Date: Thu, 29 Jan 2004 15:01:25 GMT
From: "Rahul" <Rahul@hotmail.com>
Subject: print scalar localtime
Message-Id: <9f9Sb.7968$k4.174583@news1.nokia.com>

Hi ,
Sorry if this pisses of someone
But

When I say  "print scalar localtime" I get the result as Thu Jan 29 16:59:52
2004
now if I remove scalar I get 210172901044280.

The result are as expected,

my question is How does adding "Scalar" changes the format of localtime.

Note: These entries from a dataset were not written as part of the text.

import Literature.Analysis.FunctionSpaces.SteinExtension
import Literature.Analysis.FunctionSpaces.SobolevDomainProofs
import Literature.Analysis.FunctionSpaces.WeakDerivInner
import HarnessLib

/-!
# Gluing Sobolev regularity over two open sets with a smooth partition

Analysis/FunctionSpaces support file. The sheaf property of weak derivatives and of the Sobolev
classes `W^{k,p}` (Evans, *PDE*, §5.2; Adams–Fournier, *Sobolev Spaces*, §3: membership in
`W^{k,p}(Ω)` is local, a partition of unity reassembles it), in the tree's vocabulary
(`HasWeakFDerivOn`, `MemSobolevDomain`), for **two** open sets:

* `IsGluingCutoff Ω₁ Ω₂ χ` (one `structure`, the datum): a globally smooth `χ` with
  `(Ω₁ ∪ Ω₂) ∩ tsupport χ ⊆ Ω₁` and `(Ω₁ ∪ Ω₂) ∩ tsupport (1 − χ) ⊆ Ω₂`; then `χφ` resp. `(1−χ)φ` is a
  test function on `Ω₁` resp. `Ω₂` for every test function `φ` on `Ω₁ ∪ Ω₂`
  (`IsGluingCutoff.isTestFunctionOn_mul_left/right`);
* `HasWeakFDerivOn.glue` — weak derivatives `g₁` on `Ω₁` and `g₂` on `Ω₂` of the same `f` give the
  weak derivative `Ω₁.piecewise g₁ g₂` on `Ω₁ ∪ Ω₂` (on `Ω₁ ∩ Ω₂` the two agree a.e. by uniqueness,
  `HasWeakFDerivOn.unique_holds`; the test function is split as `χφ + (1−χ)φ`);
* `MemSobolevDomain.glue` — `W^{k,p}(Ω₁) ∩ W^{k,p}(Ω₂) ⊂ W^{k,p}(Ω₁ ∪ Ω₂)`, induction on `k`;
* helpers: `memLp_restrict_union`, `locallyIntegrableOn_union_of_isOpen`.

Written for the regularity of weak Neumann solutions on the periodic cylinder
(`FluidPDE/PeriodicCylinderNeumann*`: interior piece and near-wall piece of the period cell).

## Mathlib / tree search

`lean search 'MemSobolevDomain.*(union|glue|sup)|HasWeakFDerivOn.*(union|glue)'` — nothing; tree
has restriction (`MemSobolevDomain.mono_set_holds`), uniqueness (`HasWeakFDerivOn.unique_holds`),
a.e. congruence (`MemSobolevDomain.congr_ae`), products with test functions
(`IsTestFunctionOn.mul_contDiff`, `integrableOn_smul_of_tsupport_subset`). Mathlib:
`memLp_indicator_iff_restrict`, `Set.piecewise`, `setIntegral_eq_integral_of_forall_compl_eq_zero`,
`IsOpen.nhdsWithin_eq`, `IntegrableAtFilter.filter_mono`.

## References

* L. C. Evans, *Partial Differential Equations*, 2nd ed. (2010), §5.2.1–5.2.2. [Evans2010]
* R. A. Adams, J. J. F. Fournier, *Sobolev Spaces*, 2nd ed. (2003), §3.2–3.3 (localisation,
  partitions of unity). [AdamsFournier2003]
-/

noncomputable section

open MeasureTheory Set Filter Topology TopologicalSpace Function
open scoped ENNReal NNReal ContDiff

namespace Literature.Analysis.FunctionSpaces

variable {E' : Type*} [NormedAddCommGroup E'] [InnerProductSpace ℝ E'] [FiniteDimensional ℝ E']
  [MeasurableSpace E'] [BorelSpace E'] {μ : Measure E'}
variable {F : Type*} [NormedAddCommGroup F] [NormedSpace ℝ F] [CompleteSpace F]

omit [NormedSpace ℝ F] [CompleteSpace F] in
/-- `L^p` on a union of two measurable sets from `L^p` on each. [folklore] -/
theorem memLp_restrict_union {α : Type*} [MeasurableSpace α] {ν : Measure α} {f : α → F} {p : ℝ≥0∞}
    {s t : Set α} (hs : MeasurableSet s) (ht : MeasurableSet t) (h₁ : MemLp f p (ν.restrict s))
    (h₂ : MemLp f p (ν.restrict t)) : MemLp f p (ν.restrict (s ∪ t)) := by
  rw [← memLp_indicator_iff_restrict (hs.union ht)]
  have h₂' : MemLp f p (ν.restrict (t \ s)) := h₂.mono_measure (Measure.restrict_mono (fun x hx => hx.1) le_rfl)
  have e : (s ∪ t).indicator f = s.indicator f + (t \ s).indicator f := by
    funext x
    by_cases hx : x ∈ s <;> by_cases hx' : x ∈ t <;> simp [Set.indicator, hx, hx']
  rw [e]
  exact ((memLp_indicator_iff_restrict hs).2 h₁).add ((memLp_indicator_iff_restrict (ht.diff hs)).2 h₂')

/-- **A smooth partition subordinate to two open sets**: the data of the gluing theorems — a
globally smooth `χ` with `Ω ∩ tsupport χ ⊆ Ω₁` and `Ω ∩ tsupport (1 − χ) ⊆ Ω₂`, where
`Ω = Ω₁ ∪ Ω₂`. [folklore] -/
structure IsGluingCutoff (Ω₁ Ω₂ : Opens E') (χ : E' → ℝ) : Prop where
  contDiff : ContDiff ℝ ∞ χ
  inter_tsupport_subset : ((Ω₁ ⊔ Ω₂ : Opens E') : Set E') ∩ tsupport χ ⊆ Ω₁
  inter_tsupport_compl_subset : ((Ω₁ ⊔ Ω₂ : Opens E') : Set E') ∩ tsupport (fun x => 1 - χ x) ⊆ Ω₂

namespace IsGluingCutoff

variable {Ω₁ Ω₂ : Opens E'} {χ : E' → ℝ}

omit [FiniteDimensional ℝ E'] [MeasurableSpace E'] [BorelSpace E'] in
/-- `χφ` is a test function on `Ω₁` for a test function `φ` on `Ω₁ ∪ Ω₂`. [folklore] -/
theorem isTestFunctionOn_mul_left (h : IsGluingCutoff Ω₁ Ω₂ χ) {φ : E' → ℝ}
    (hφ : IsTestFunctionOn (Ω₁ ⊔ Ω₂) φ) : IsTestFunctionOn Ω₁ fun x => φ x * χ x := by
  have h1 := hφ.mul_contDiff h.contDiff
  refine ⟨h1.contDiff, h1.hasCompactSupport, ?_⟩
  intro x hx
  have hxφ : x ∈ tsupport φ := tsupport_mul_subset_left hx
  have hxχ : x ∈ tsupport χ := tsupport_mul_subset_right hx
  exact h.inter_tsupport_subset ⟨hφ.tsupport_subset hxφ, hxχ⟩

omit [FiniteDimensional ℝ E'] [MeasurableSpace E'] [BorelSpace E'] in
/-- `(1 − χ)φ` is a test function on `Ω₂` for a test function `φ` on `Ω₁ ∪ Ω₂`. [folklore] -/
theorem isTestFunctionOn_mul_right (h : IsGluingCutoff Ω₁ Ω₂ χ) {φ : E' → ℝ}
    (hφ : IsTestFunctionOn (Ω₁ ⊔ Ω₂) φ) : IsTestFunctionOn Ω₂ fun x => φ x * (1 - χ x) := by
  have h1 := hφ.mul_contDiff ((contDiff_const (c := (1 : ℝ))).sub h.contDiff)
  refine ⟨h1.contDiff, h1.hasCompactSupport, ?_⟩
  intro x hx
  have hxφ : x ∈ tsupport φ := tsupport_mul_subset_left hx
  have hxχ : x ∈ tsupport (fun x => 1 - χ x) := tsupport_mul_subset_right hx
  exact h.inter_tsupport_compl_subset ⟨hφ.tsupport_subset hxφ, hxχ⟩

end IsGluingCutoff

omit [InnerProductSpace ℝ E'] [FiniteDimensional ℝ E'] [BorelSpace E'] in
/-- Local integrability on a union of two open sets. [folklore] -/
theorem locallyIntegrableOn_union_of_isOpen {G : Type*} [NormedAddCommGroup G] {f : E' → G} {s t : Set E'}
    (hs : IsOpen s) (ht : IsOpen t) (h₁ : LocallyIntegrableOn f s μ) (h₂ : LocallyIntegrableOn f t μ) :
    LocallyIntegrableOn f (s ∪ t) μ := by
  intro x hx
  have hle : 𝓝[s ∪ t] x ≤ 𝓝 x := nhdsWithin_le_nhds
  rcases hx with hx | hx
  · have h := h₁ x hx
    rw [hs.nhdsWithin_eq hx] at h
    exact h.filter_mono hle
  · have h := h₂ x hx
    rw [ht.nhdsWithin_eq hx] at h
    exact h.filter_mono hle

omit [FiniteDimensional ℝ E'] [BorelSpace E'] [CompleteSpace F] in
/-- A locally integrable operator field applied to a fixed vector is locally integrable. [folklore] -/
theorem HasWeakDerivAlongAux.locallyIntegrableOn_apply {s : Set E'} {g : E' → E' →L[ℝ] F}
    (hg : LocallyIntegrableOn g s μ) (v : E') : LocallyIntegrableOn (fun x => g x v) s μ :=
  (ContinuousLinearMap.apply ℝ F v).locallyIntegrableOn_comp hg

open Classical in
/-- **Gluing weak derivatives**: if `g₁`, `g₂` are weak derivatives of `f` on `Ω₁`, `Ω₂` and a
gluing cut-off exists, then the piecewise function `Ω₁.piecewise g₁ g₂` is a weak derivative of `f`
on `Ω₁ ∪ Ω₂` (on `Ω₁ ∩ Ω₂` the two derivatives agree a.e. by uniqueness). [folklore] -/
theorem HasWeakFDerivOn.glue {Ω₁ Ω₂ : Opens E'} {χ : E' → ℝ} (hχ : IsGluingCutoff Ω₁ Ω₂ χ)
    {f : E' → F} {g₁ g₂ : E' → E' →L[ℝ] F} (h₁ : HasWeakFDerivOn Ω₁ μ f g₁) (h₂ : HasWeakFDerivOn Ω₂ μ f g₂)
    [μ.IsAddHaarMeasure] :
    HasWeakFDerivOn (Ω₁ ⊔ Ω₂) μ f ((Ω₁ : Set E').piecewise g₁ g₂) := by
  classical
  have hΩ₁m : MeasurableSet (Ω₁ : Set E') := Ω₁.isOpen.measurableSet
  have hΩ₂m : MeasurableSet (Ω₂ : Set E') := Ω₂.isOpen.measurableSet
  set g : E' → E' →L[ℝ] F := (Ω₁ : Set E').piecewise g₁ g₂ with hg
  -- `g = g₁` on `Ω₁`, `g = g₂` a.e. on `Ω₂`
  have hg1 : ∀ x ∈ (Ω₁ : Set E'), g x = g₁ x := fun x hx => Set.piecewise_eq_of_mem _ _ _ hx
  have hg2 : g =ᵐ[μ.restrict Ω₂] g₂ := by
    -- on `Ω₁ ∩ Ω₂` by uniqueness, on `Ω₂ \ Ω₁` by definition
    have hu : g₁ =ᵐ[μ.restrict ((Ω₁ ⊓ Ω₂ : Opens E') : Set E')] g₂ :=
      HasWeakFDerivOn.unique_holds (HasWeakFDerivOn.mono_set_holds h₁ inf_le_left)
        (HasWeakFDerivOn.mono_set_holds h₂ inf_le_right)
    rw [Filter.EventuallyEq, ae_restrict_iff' hΩ₂m]
    rw [Filter.EventuallyEq, ae_restrict_iff' (Ω₁ ⊓ Ω₂).isOpen.measurableSet] at hu
    filter_upwards [hu] with x hx hx2
    by_cases hx1 : x ∈ (Ω₁ : Set E')
    · rw [hg1 x hx1]; exact hx ⟨hx1, hx2⟩
    · exact Set.piecewise_eq_of_notMem _ _ _ hx1
  have hgli2 : LocallyIntegrableOn g (Ω₂ : Set E') μ := h₂.locallyIntegrableOn_deriv.congr hg2.symm
  have hgli1 : LocallyIntegrableOn g (Ω₁ : Set E') μ :=
    h₁.locallyIntegrableOn_deriv.congr (ae_restrict_of_forall_mem hΩ₁m fun x hx => (hg1 x hx).symm)
  have hli : LocallyIntegrableOn f ((Ω₁ ⊔ Ω₂ : Opens E') : Set E') μ := by
    rw [Opens.coe_sup]
    exact locallyIntegrableOn_union_of_isOpen Ω₁.isOpen Ω₂.isOpen h₁.locallyIntegrableOn h₂.locallyIntegrableOn
  have hgli : LocallyIntegrableOn g ((Ω₁ ⊔ Ω₂ : Opens E') : Set E') μ := by
    rw [Opens.coe_sup]
    exact locallyIntegrableOn_union_of_isOpen Ω₁.isOpen Ω₂.isOpen hgli1 hgli2
  refine ⟨hli, hgli, fun φ v hφ => ?_⟩
  set Ω : Opens E' := Ω₁ ⊔ Ω₂ with hΩ
  have hΩm : MeasurableSet (Ω : Set E') := Ω.isOpen.measurableSet
  have hφ₁ := hχ.isTestFunctionOn_mul_left hφ
  have hφ₂ := hχ.isTestFunctionOn_mul_right hφ
  -- set integrals of functions supported in an open subset
  have hmove : ∀ {U : Opens E'} (_ : U ≤ Ω) {Fn : E' → F} (_ : ∀ x ∉ (U : Set E'), Fn x = 0),
      ∫ x in (Ω : Set E'), Fn x ∂μ = ∫ x in (U : Set E'), Fn x ∂μ := fun {U} hU {Fn} hFn => by
    rw [setIntegral_eq_integral_of_forall_compl_eq_zero fun x hx => hFn x fun h => hx (hU h),
      setIntegral_eq_integral_of_forall_compl_eq_zero fun x hx => hFn x hx]
  have hsupp₁ : ∀ (w : E' → F), ∀ x ∉ (Ω₁ : Set E'), (φ x * χ x) • w x = 0 := fun w x hx => by
    rw [image_eq_zero_of_notMem_tsupport fun h => hx (hφ₁.tsupport_subset h), zero_smul]
  have hsupp₂ : ∀ (w : E' → F), ∀ x ∉ (Ω₂ : Set E'), (φ x * (1 - χ x)) • w x = 0 := fun w x hx => by
    rw [image_eq_zero_of_notMem_tsupport fun h => hx (hφ₂.tsupport_subset h), zero_smul]
  have hsupp₁' : ∀ x ∉ (Ω₁ : Set E'), (fderiv ℝ (fun x => φ x * χ x) x v) • f x = 0 := fun x hx => by
    rw [fderiv_of_notMem_tsupport ℝ fun h => hx (hφ₁.tsupport_subset h)]; simp
  have hsupp₂' : ∀ x ∉ (Ω₂ : Set E'), (fderiv ℝ (fun x => φ x * (1 - χ x)) x v) • f x = 0 := fun x hx => by
    rw [fderiv_of_notMem_tsupport ℝ fun h => hx (hφ₂.tsupport_subset h)]; simp
  -- the two weak identities, moved to `Ω`
  have e₁ : ∫ x in (Ω : Set E'), (fderiv ℝ (fun x => φ x * χ x) x v) • f x ∂μ =
      -∫ x in (Ω : Set E'), (φ x * χ x) • g x v ∂μ := by
    rw [hmove le_sup_left hsupp₁', hmove le_sup_left (hsupp₁ fun x => g x v), h₁.integral_fderiv_smul_eq _ v hφ₁]
    congr 1
    exact setIntegral_congr_fun hΩ₁m fun x hx => by rw [hg1 x hx]
  have e₂ : ∫ x in (Ω : Set E'), (fderiv ℝ (fun x => φ x * (1 - χ x)) x v) • f x ∂μ =
      -∫ x in (Ω : Set E'), (φ x * (1 - χ x)) • g x v ∂μ := by
    rw [hmove le_sup_right hsupp₂', hmove le_sup_right (hsupp₂ fun x => g x v), h₂.integral_fderiv_smul_eq _ v hφ₂]
    congr 1
    refine integral_congr_ae ?_
    filter_upwards [hg2] with x hx
    rw [hx]
  -- split `φ = φχ + φ(1 − χ)`
  have hφd : Differentiable ℝ φ := hφ.contDiff.differentiable (by simp)
  have hχd : Differentiable ℝ χ := hχ.contDiff.differentiable (by simp)
  have hsplit : ∀ x, fderiv ℝ φ x v = fderiv ℝ (fun x => φ x * χ x) x v + fderiv ℝ (fun x => φ x * (1 - χ x)) x v := by
    intro x
    have hsum : (fun x => φ x * χ x + φ x * (1 - χ x)) = φ := funext fun x => by ring
    have hd1 : DifferentiableAt ℝ (fun y => φ y * χ y) x := (hφd x).mul (hχd x)
    have hd2 : DifferentiableAt ℝ (fun y => φ y * (1 - χ y)) x := (hφd x).mul ((differentiableAt_const (1 : ℝ)).sub (hχd x))
    have h : fderiv ℝ (fun y => φ y * χ y + φ y * (1 - χ y)) x =
        fderiv ℝ (fun y => φ y * χ y) x + fderiv ℝ (fun y => φ y * (1 - χ y)) x := fderiv_add hd1 hd2
    rw [hsum] at h
    rw [h, _root_.add_apply]
  -- integrability on `Ω`
  have I₁ : Integrable (fun x => (φ x * χ x) • g x v) (μ.restrict Ω) := by
    have := integrableOn_smul_of_tsupport_subset hφ₁.contDiff.continuous hφ₁.hasCompactSupport
      (hφ₁.tsupport_subset.trans (show (Ω₁ : Set E') ⊆ Ω from le_sup_left))
      (HasWeakDerivAlongAux.locallyIntegrableOn_apply hgli v)
    exact this
  have I₂ : Integrable (fun x => (φ x * (1 - χ x)) • g x v) (μ.restrict Ω) := by
    have := integrableOn_smul_of_tsupport_subset hφ₂.contDiff.continuous hφ₂.hasCompactSupport
      (hφ₂.tsupport_subset.trans (show (Ω₂ : Set E') ⊆ Ω from le_sup_right))
      (HasWeakDerivAlongAux.locallyIntegrableOn_apply hgli v)
    exact this
  have I₁' : Integrable (fun x => (fderiv ℝ (fun x => φ x * χ x) x v) • f x) (μ.restrict Ω) :=
    integrableOn_smul_of_tsupport_subset ((hφ₁.contDiff.continuous_fderiv (by simp)).clm_apply continuous_const)
      ((hφ₁.hasCompactSupport.fderiv_apply (𝕜 := ℝ) v)) ((tsupport_fderiv_apply_subset ℝ v).trans
        (hφ₁.tsupport_subset.trans (show (Ω₁ : Set E') ⊆ Ω from le_sup_left))) hli
  have I₂' : Integrable (fun x => (fderiv ℝ (fun x => φ x * (1 - χ x)) x v) • f x) (μ.restrict Ω) :=
    integrableOn_smul_of_tsupport_subset ((hφ₂.contDiff.continuous_fderiv (by simp)).clm_apply continuous_const)
      ((hφ₂.hasCompactSupport.fderiv_apply (𝕜 := ℝ) v)) ((tsupport_fderiv_apply_subset ℝ v).trans
        (hφ₂.tsupport_subset.trans (show (Ω₂ : Set E') ⊆ Ω from le_sup_right))) hli
  calc ∫ x in (Ω : Set E'), (fderiv ℝ φ x v) • f x ∂μ
      = ∫ x in (Ω : Set E'), ((fderiv ℝ (fun x => φ x * χ x) x v) • f x +
          (fderiv ℝ (fun x => φ x * (1 - χ x)) x v) • f x) ∂μ :=
        integral_congr_ae (Eventually.of_forall fun x => by simp only [hsplit x, add_smul])
    _ = -∫ x in (Ω : Set E'), (φ x * χ x) • g x v ∂μ + -∫ x in (Ω : Set E'), (φ x * (1 - χ x)) • g x v ∂μ := by
        rw [integral_add I₁' I₂', e₁, e₂]
    _ = -∫ x in (Ω : Set E'), φ x • g x v ∂μ := by
        rw [← neg_add, ← integral_add I₁ I₂]
        congr 1
        refine integral_congr_ae (Eventually.of_forall fun x => ?_)
        show (φ x * χ x) • g x v + (φ x * (1 - χ x)) • g x v = φ x • g x v
        rw [← add_smul]; congr 1; ring

open Classical in
/-- **Gluing Sobolev regularity**: `W^{k,p}(Ω₁) ∩ W^{k,p}(Ω₂) ⊂ W^{k,p}(Ω₁ ∪ Ω₂)` in the presence of
a gluing cut-off (induction on `k` with `HasWeakFDerivOn.glue`). [folklore] -/
theorem MemSobolevDomain.glue {Ω₁ Ω₂ : Opens E'} {χ : E' → ℝ} (hχ : IsGluingCutoff Ω₁ Ω₂ χ)
    [μ.IsAddHaarMeasure] {p : ℝ≥0∞} :
    ∀ (k : ℕ) {f : E' → F}, MemSobolevDomain k p Ω₁ μ f → MemSobolevDomain k p Ω₂ μ f →
      MemSobolevDomain k p (Ω₁ ⊔ Ω₂) μ f := by
  classical
  intro k
  induction k with
  | zero =>
    intro f h₁ h₂
    rw [memSobolevDomain_zero_iff] at h₁ h₂ ⊢
    rw [Opens.coe_sup]
    exact memLp_restrict_union Ω₁.isOpen.measurableSet Ω₂.isOpen.measurableSet h₁ h₂
  | succ k ih =>
    intro f h₁ h₂
    obtain ⟨hm₁, g₁, hg₁, hc₁⟩ := h₁
    obtain ⟨hm₂, g₂, hg₂, hc₂⟩ := h₂
    refine ⟨?_, (Ω₁ : Set E').piecewise g₁ g₂, hg₁.glue hχ hg₂, fun v => ih ?_ ?_⟩
    · rw [Opens.coe_sup]
      exact memLp_restrict_union Ω₁.isOpen.measurableSet Ω₂.isOpen.measurableSet hm₁ hm₂
    · refine (hc₁ v).congr_ae (ae_restrict_of_forall_mem Ω₁.isOpen.measurableSet fun x hx => ?_)
      show g₁ x v = (Ω₁ : Set E').piecewise g₁ g₂ x v
      rw [Set.piecewise_eq_of_mem _ _ _ hx]
    · have hu : g₁ =ᵐ[μ.restrict ((Ω₁ ⊓ Ω₂ : Opens E') : Set E')] g₂ :=
        HasWeakFDerivOn.unique_holds (HasWeakFDerivOn.mono_set_holds hg₁ inf_le_left)
          (HasWeakFDerivOn.mono_set_holds hg₂ inf_le_right)
      refine (hc₂ v).congr_ae ?_
      rw [Filter.EventuallyEq, ae_restrict_iff' Ω₂.isOpen.measurableSet]
      rw [Filter.EventuallyEq, ae_restrict_iff' (Ω₁ ⊓ Ω₂).isOpen.measurableSet] at hu
      filter_upwards [hu] with x hx hx2
      show g₂ x v = (Ω₁ : Set E').piecewise g₁ g₂ x v
      by_cases hx1 : x ∈ (Ω₁ : Set E')
      · rw [Set.piecewise_eq_of_mem _ _ _ hx1]; exact (congrArg (fun T : E' →L[ℝ] F => T v) (hx ⟨hx1, hx2⟩)).symm
      · rw [Set.piecewise_eq_of_notMem _ _ _ hx1]

end Literature.Analysis.FunctionSpaces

------------------------------

Date: Thu, 29 Jan 2004 16:11:38 +0100
From: "kz" <notpublic@restricted.com>
Subject: Re: print scalar localtime
Message-Id: <Hq9Sb.11$eQ2.18286@news.uswest.net>

"Rahul" <Rahul@hotmail.com> wrote in message
news:9f9Sb.7968$k4.174583@news1.nokia.com...
> Hi ,
> Sorry if this pisses of someone
> But
>
> When I say  "print scalar localtime" I get the result as Thu Jan 29
16:59:52
> 2004
> now if I remove scalar I get 210172901044280.
>
> The result are as expected,
>
> my question is How does adding "Scalar" changes the format of localtime.
>
perldoc -f  localtime

<quote>
           In scalar context, "localtime()" returns the ctime(3) value:
           $now_string = localtime;  # e.g., "Thu Oct 13 04:54:34 1994"
</quote>

HTH,

Zoltan




------------------------------

Date: Thu, 29 Jan 2004 15:18:34 GMT
From: "John W. Krahn" <krahnj@acm.org>
Subject: Re: print scalar localtime
Message-Id: <4019243E.5F169A4A@acm.org>

Rahul wrote:
> 
> When I say  "print scalar localtime" I get the result as Thu Jan 29 16:59:52
> 2004
> now if I remove scalar I get 210172901044280.
> 
> The result are as expected,
> 
> my question is How does adding "Scalar" changes the format of localtime.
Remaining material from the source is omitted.